Clustering 探索性数据分析代写

  • Run an appropriate clustering algorithm, explain what parameters you used and motivate how you chose the parameters.

Selecting the number of clusters

  • Employ an analytical tool to select the optimal number of clusters, e.g. silhouette width, within sum of square error, between sum of square error, etc.
  • The human eye on the dimension reduction is not the best tool.
  • Note that “the elbow method” without saying what statistic the plot is showing is incomplete information.
  • Note that there are statistics such as BIC that favor higher number of clusters, and thus, the “best” (higest or lowest) is not a correct answer, but “the highest drop” could be (elbow method on BIC)
## Loading required package: ggplot2

## Welcome! Want to learn more? See two factoextra-related books at https://goo.gl/ve3WBa

For example, varying the number of PC and using kmeans to cluster the data on the fifirst “n” PC of X.

  • kmeans on the fifirst 10 PC of X
探索性数据分析代写
探索性数据分析代写
  • kmeans on the fifirst 20 PC of X

  • kmeans on the fifirst 30 PC of X
探索性数据分析代写
探索性数据分析代写

For exampel, HC on X with “ward.D2” distance

  • Determine and motivate what is your optimal number of clusters

Visualize the results 探索性数据分析代写

You can use PCA or tSNE or any other embedding.

Optional

Measure the agreement between difffferent methods, e.g. ARI between kmeans and HC.

## Package ’mclust’ version 5.4.6

## Type ’citation("mclust")’ for citing this R package in publications.
mclust::adjustedRandIndex(clusterCut, k3$cluster)

## [1] 0.9682521

Thus, kmeans and HC give almost the same results.

par(mfrow=c(1,2))

plot(pca1$x[,1],pca1$x[,2], main = "kmeans", col=k3$cluster)

plot(pca1$x[,1],pca1$x[,2], main = "HC", col=clusterCut)
探索性数据分析代写
探索性数据分析代写
par(mfrow=c(1,1))

Most important features per cluster

Once the clusters are assigned, you can use any statistical test to measure the difffference between two groups. Nevertheless, we are expecting you to use the methods learned in the course. For example, treating one cluster as class 1 and the rest of the cluster as class 0 (for each of the classes), taking the excercise as a classifification task and doing feature selection using e.g. sparse logistic regression, RF variable importance on bootstrap training data, etc. (see the comments on Excercise 1 for more information on feature selection), you could have exctracted the relevant features for each of the clusters.

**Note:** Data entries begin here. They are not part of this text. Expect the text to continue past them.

/-!
# `hP1room` PROGRAMME — EDITION γ, v3.1 (LEAD-H WORD 29; ★w3-19200 g9's datum-closed residual): ★★★ THE PER-SITE COMPOSER AT THE BASE MEMBER (`K − n = 1`),
# `siteRows_of_sockets_baseTγT` = ✓`HalvingHSiteRowsOfSocketsBaseTGamma.siteRows_of_sockets_baseTγ` (p681380, v3) WITH ONE SOCKET RE-LETTERED: `H42topCrossL ↦ H42topCrossT`

Route `UnitScaleTilt`, crux K1 child «MinimiserStabilityRegPr» (stmt-QuantumFields-19200), registered stub `stub_halvingStep` (`BirthV10`).  Cell `ym3-torus` (HUMAN RULING D-0037: YM₃ on T³ is ladder
rung R3 — NOT d = 4, NOT infinite volume, NOT a mass gap, NOT the Clay problem), width seat `ym-ust-19200-w7` gen 7 (v3 = gen 6).  `--supports stmt-QuantumFields-19200 --as helper`; THEOREMS ONLY
(0 `def`, 0 `sorry`); count-neutral; nothing here claims `hSupU`, `hMember`, a displayed socket, the stub, the crux or the gap.
WHAT CHANGED AGAINST v3 (everything else — part A ✓`baseData_of_socketsT`, `hc₁`, `SLetτ`, `HTOP` (inner top class `cubeLamB … k k k`, ε₁-route), `hTorus`, [3]'s γ windows, the `Bbd` collar rows,
T4γ ✓`siteSizeRows_of_topRows_γ`, the CONCLUSION's 22 rows — VERBATIM; see ✓p681380's docstring): v3's residual `H42topCrossL` closed over a FREE knit gauge `g′` (and free `u`), so nothing pinned `V′`
on the collar boxes ⇒ uninhabitable as typed (ym-ust-20520-w5 g9 LOCATE-2 61dadb20 §2).  v3.1 displays the k = 1 twin of ★w3-19200 g9's `H42topCrossT` (composer k ≥ 2 v3.1
`…HSiteRowsOfSocketsTGammaT.siteRows_of_socketsTγT`; binder text VERBATIM): ∀ J3's gauge `gJ` WITH its three guards, ∀ the datum `(u₁, W, A)` and the top step's objects `(c₁, c′, κf, λ′)` WITH their rows (as `HTOP`:
`hu₁SU hW`, `0 ≤ c′`, budget, `hc₁`, `hchartTop`, `hκfs`, `hκf0`, `hsa`, `htr`, `htopId`, + the (1.108) sizes `h108`), and only then ∀ `(u, V′, A′)` with the knit predicate AT THE DATUM's OWN
knit gauge `g′₀ := ((u₁·e^{iλ′})∘rep)⁻¹·ĝJ` on ALL boxes of print's top class `cubeLamBP′ … k k k`; conclusion `∀ c ∈ cubeLamBP′ ∖ cubeLamB, ‖Q_{K−n}(iηA′)(c)‖ < 2dLα₁`.  Inside: the knit on
print's class by ✓`HalvingHSiteTopKnitBP.hknit_of_descent_BP'` (p683007), the (1.42) line by ✓`HalvingHSiteTopH42OfRowsGammaD.H42_of_rows_γD` fed with `H42topCrossT` INSTANTIATED AT THE BASE
DATUM (`u₁ := 1`, `W := U′`, `c₁ := 2s`, `c′ := 2L(2s)`); the knit clause inside `H59γ` re-lettered to the same class (harmless for its flat discharge).  INHABITABILITY: the knit antecedent at
`g′₀` pins `V′` (hence `A′`, by locality of `logCovIter`) on every collar box ⇒ the conclusion is (M2′)'s estimate for the ACTUAL knit field (OPEN print-mechanism row: (1.29)@(k−1) at the
outer end, the knit frame at the inner end; w5's window `W_M2`); A6 at `U = 1, gJ = 1, u₁ = 1, λ′ = 0` (`A′ = 0` on the box ⇒ LHS = 0).  A6 (WORDS 17∕29): `H59γ` at the β-clause of
`SockB9P3D4β`, class `cubeLamBP′`, lit witness ✓`sockB9P3D4γ_at_nonvacuous_cubeLamBP'_zero`.  References: Bałaban, CMP **99** 75–102 [Balaban1985RegularSpaces] (Prop. 5 p.94, Thm 4 p.88,
Prop. 3 (1.36)–(1.42) pp.82–83, (1.29) p.81, (1.59) p.86, (1.66) p.87); CMP **99** 389–434 [Balaban1985BackgroundPropagators] (Thm 3.1 p.397, Thm 3.3 p.399); CMP **96** 223–250
[Balaban1984PropagatorsII] ((2.3) p.224); CMP **102** 277–309 [Balaban1985Variational] ((150)–(156) pp.301–302); CMP **98** 17–51 [Balaban1985Averaging] (Prop. 4 p.38, (97)–(100) p.32).
-/

set_option autoImplicit false

noncomputable section
open scoped BigOperators Matrix.Norms.L2Operator
open NormedSpace  open Complex (I)

namespace Summit.QuantumFields.YangMills.Theorems.HalvingHSiteRowsOfSocketsBaseTGammaT

open Literature.MathematicalPhysics.QuantumFieldTheory.Balaban1983to89
open Literature.MathematicalPhysics.QuantumFieldTheory.Balaban1983to89.T3ContinuumYM3Torus T4Continuum
open Literature.MathematicalPhysics.QuantumFieldTheory.Balaban1983to89.T3PrintedRegularMinimiser (RegPr regFibrePr mem_regFibrePr_iff)
open MatrixLog (mlog) open B5Eq118OneStroke (iterBlockOf) open B7Prop1Explicit (e expUnit l1) open B7Prop1Explicit renaming Site → LSite
open B7Prop2Explicit (unitaryUnits C0 c2' avgIter) open B7Prop3Flat (c3) open B7Prop10General (C6 C4G) open B7Prop9Flat (C5') open B7Prop1Local (InBox loK bondHiK)
open B7Eq78Linearization (conjR zdBlocking QprimeIter Rbar_zero) open B7Eq92Concrete (mgauge mgauge_apply) open B8Ineq130 (tlo thi) open B8Ineq132 (covDerivFwd InAk BondTouches)
open B8Eq119TwistedAxial (Restr129 InAx bgT) open B8Eq131Cubes (cube gs tLo tHi) open B8Eq131CubesAdmissible (cubeFam cubeFam_false_of_le) open B8CubeMemberZd (cubeLamS cubeLamB)
open B8Eq184Proof (gaugeExp cfgExp) open B8Eq182Proof (gAd) open B8Eq188Proof (frakF3) open B8Eq140Level (SideTouches) open B8Eq146AExpansion (iEta)
open B8Eq138LandauZd (IsLandau138W covDivB covLap QT logCfg) open B7Prop4GeneralLevels (logCovIter linCovIter) open B8Eq155JBound (Jcur wsup) open B8ScaledSupNorm (bondNorm msup)
open B8Eq1117Concrete (XSpace) open B8Prop5ContractionKLevel (Bd2 Mc Kc) open B8LambdaSpaceKLevel (wt) open B8Eq178Averages (Qnl) open B8SpecialUnitaryTrace (trCLM trCLM_apply trCLM_mul_comm)
open B10Eq27TorusAxialLog (transl rel pull pull_apply unitsField toUField suIncl gaugeActT axialT unitsField_mem_unitaryUnits) open B15Eq112TorusCover (lift cover) open Node00 (coverAt)
open LatticeFieldCalculus (siteAvgIter) open Summit.QuantumFields.YangMills.Theorems.Prop8ChartDoubleBar (dbarIterU vframeU) open Summit.QuantumFields.YangMills.Theorems (FlatMinimizerH.le_T3)
open HalvingHSiteBaseDataOfSocketsT (baseData_of_socketsT) open HalvingHSiteTopH42OfRowsGammaD (H42_of_rows_γD) open B7Prop4Flat (C2 c4) open HalvingHSiteSizeRowsOfTopRowsGamma (siteSizeRows_of_topRows_γ)
open B9SupplySockB9P3ZdBeta (CrossB) open B9SupplySockB9P3ZdGamma (cubeLamBP') open HalvingHGammaComposerJoins (hbdry_of_hBd h66_of_fine) open HalvingHSiteTopKnitBP (hknit_of_descent_BP')
open P1FlatCoreCubeInclusion (corner_of_offset room_of_level_k) open HalvingP1FlatCoreSupplierAssembly (hc₁_of_small)

variable (F : T3Family) {n K : ℕ}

Notice that you should motivate the method and the parameters you use and if you did CV, imbalanced data (if any), or any other thing relevant for that method.

Notice that we want the relevant features per cluster, not relevant features for the whole data. Thus, if you just mention the features relevant for the PCs, you need to justify how they are related to each cluster, although this type of answer is not prefered (see the the lines above).

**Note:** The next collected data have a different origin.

import Summits.MatrixMultiplication.MatrixMultiplication.Theorems.AbelianSTPPCensusTB5StatDefs

/-!
# T_B static certificate, range `5995 … 6012` (t*-indexed linear checker with the k-member tree at `τ = 2375/1000`): kernel evaluation, the domination checks (table and extra U11-G entries), volumes `1801 … 2400`, and completeness chunks of the bucket lists

Cell mm-stpp (rung F-M1), tier T_B = «beat `2.375` (Coppersmith–Winograd)»; checker in `AbelianSTPPCensusTB5StatDefs.lean`, table and bucket lists in `AbelianSTPPCensusTB5StatData.lean`
(pattern: theory g12's `AbelianSTPPCensusTAStatDDom*/DCk*.lean`).  `decide` with kernel reduction (standard axioms; no `native_decide`), `Elab.async false`;
consumed by `TB5Stat.checkV_sound` / `TB5Stat.domV_sound` / `TB5Stat.m2V_sound` in the leaf `AbelianSTPPCensusLeafTB6012Closed.lean`.
WHAT THIS IS NOT: arithmetic on shape lists only; no statement about STPP families or `ω`.
-/

set_option linter.dupNamespace false
set_option autoImplicit false
set_option Elab.async false

namespace Summit.MatrixMultiplication.MatrixMultiplication.Theorems.TB5Stat

set_option maxHeartbeats 0 in
/-- Domination chunk: every sorted candidate shape of the volumes `1801 … 2100` is dominated by the table (2382 shapes). [original] -/
theorem dom1801 : TB5Stat.domV 300 1801 = true := by decide +kernel

set_option maxHeartbeats 0 in
/-- Domination chunk: every sorted candidate shape of the volumes `2101 … 2400` is dominated by the table (2480 shapes). [original] -/
theorem dom2101 : TB5Stat.domV 300 2101 = true := by decide +kernel

set_option maxHeartbeats 0 in
/-- Extra-domination chunk: every sorted candidate shape of the volumes `1801 … 2100` is dominated at the extra U11-G entries of every level covering it. [original] -/
theorem xdom1801 : TB5Stat.domXTV 300 1801 = true := by decide +kernel

set_option maxHeartbeats 0 in
/-- Extra-domination chunk: every sorted candidate shape of the volumes `2101 … 2400` is dominated at the extra U11-G entries of every level covering it. [original] -/
theorem xdom2101 : TB5Stat.domXTV 300 2101 = true := by decide +kernel

end Summit.MatrixMultiplication.MatrixMultiplication.Theorems.TB5Stat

Notice that for one cluster, the most variable features in that cluster is not a way to determine the relevant features for the cluster, we want variability between clusters, not within clusters.

Final notes 探索性数据分析代写

  • Motivate motivate motivate, why you do the things you do (methods, dimension reduction, visualization, etc.), how you interpret the results, conclusions, etc.
  • Be clear with what you do (methods, parameters, etc) and on what data you do it.
  • Use captions, legends, titles, axis, anything that helps understanding the plots you are showing.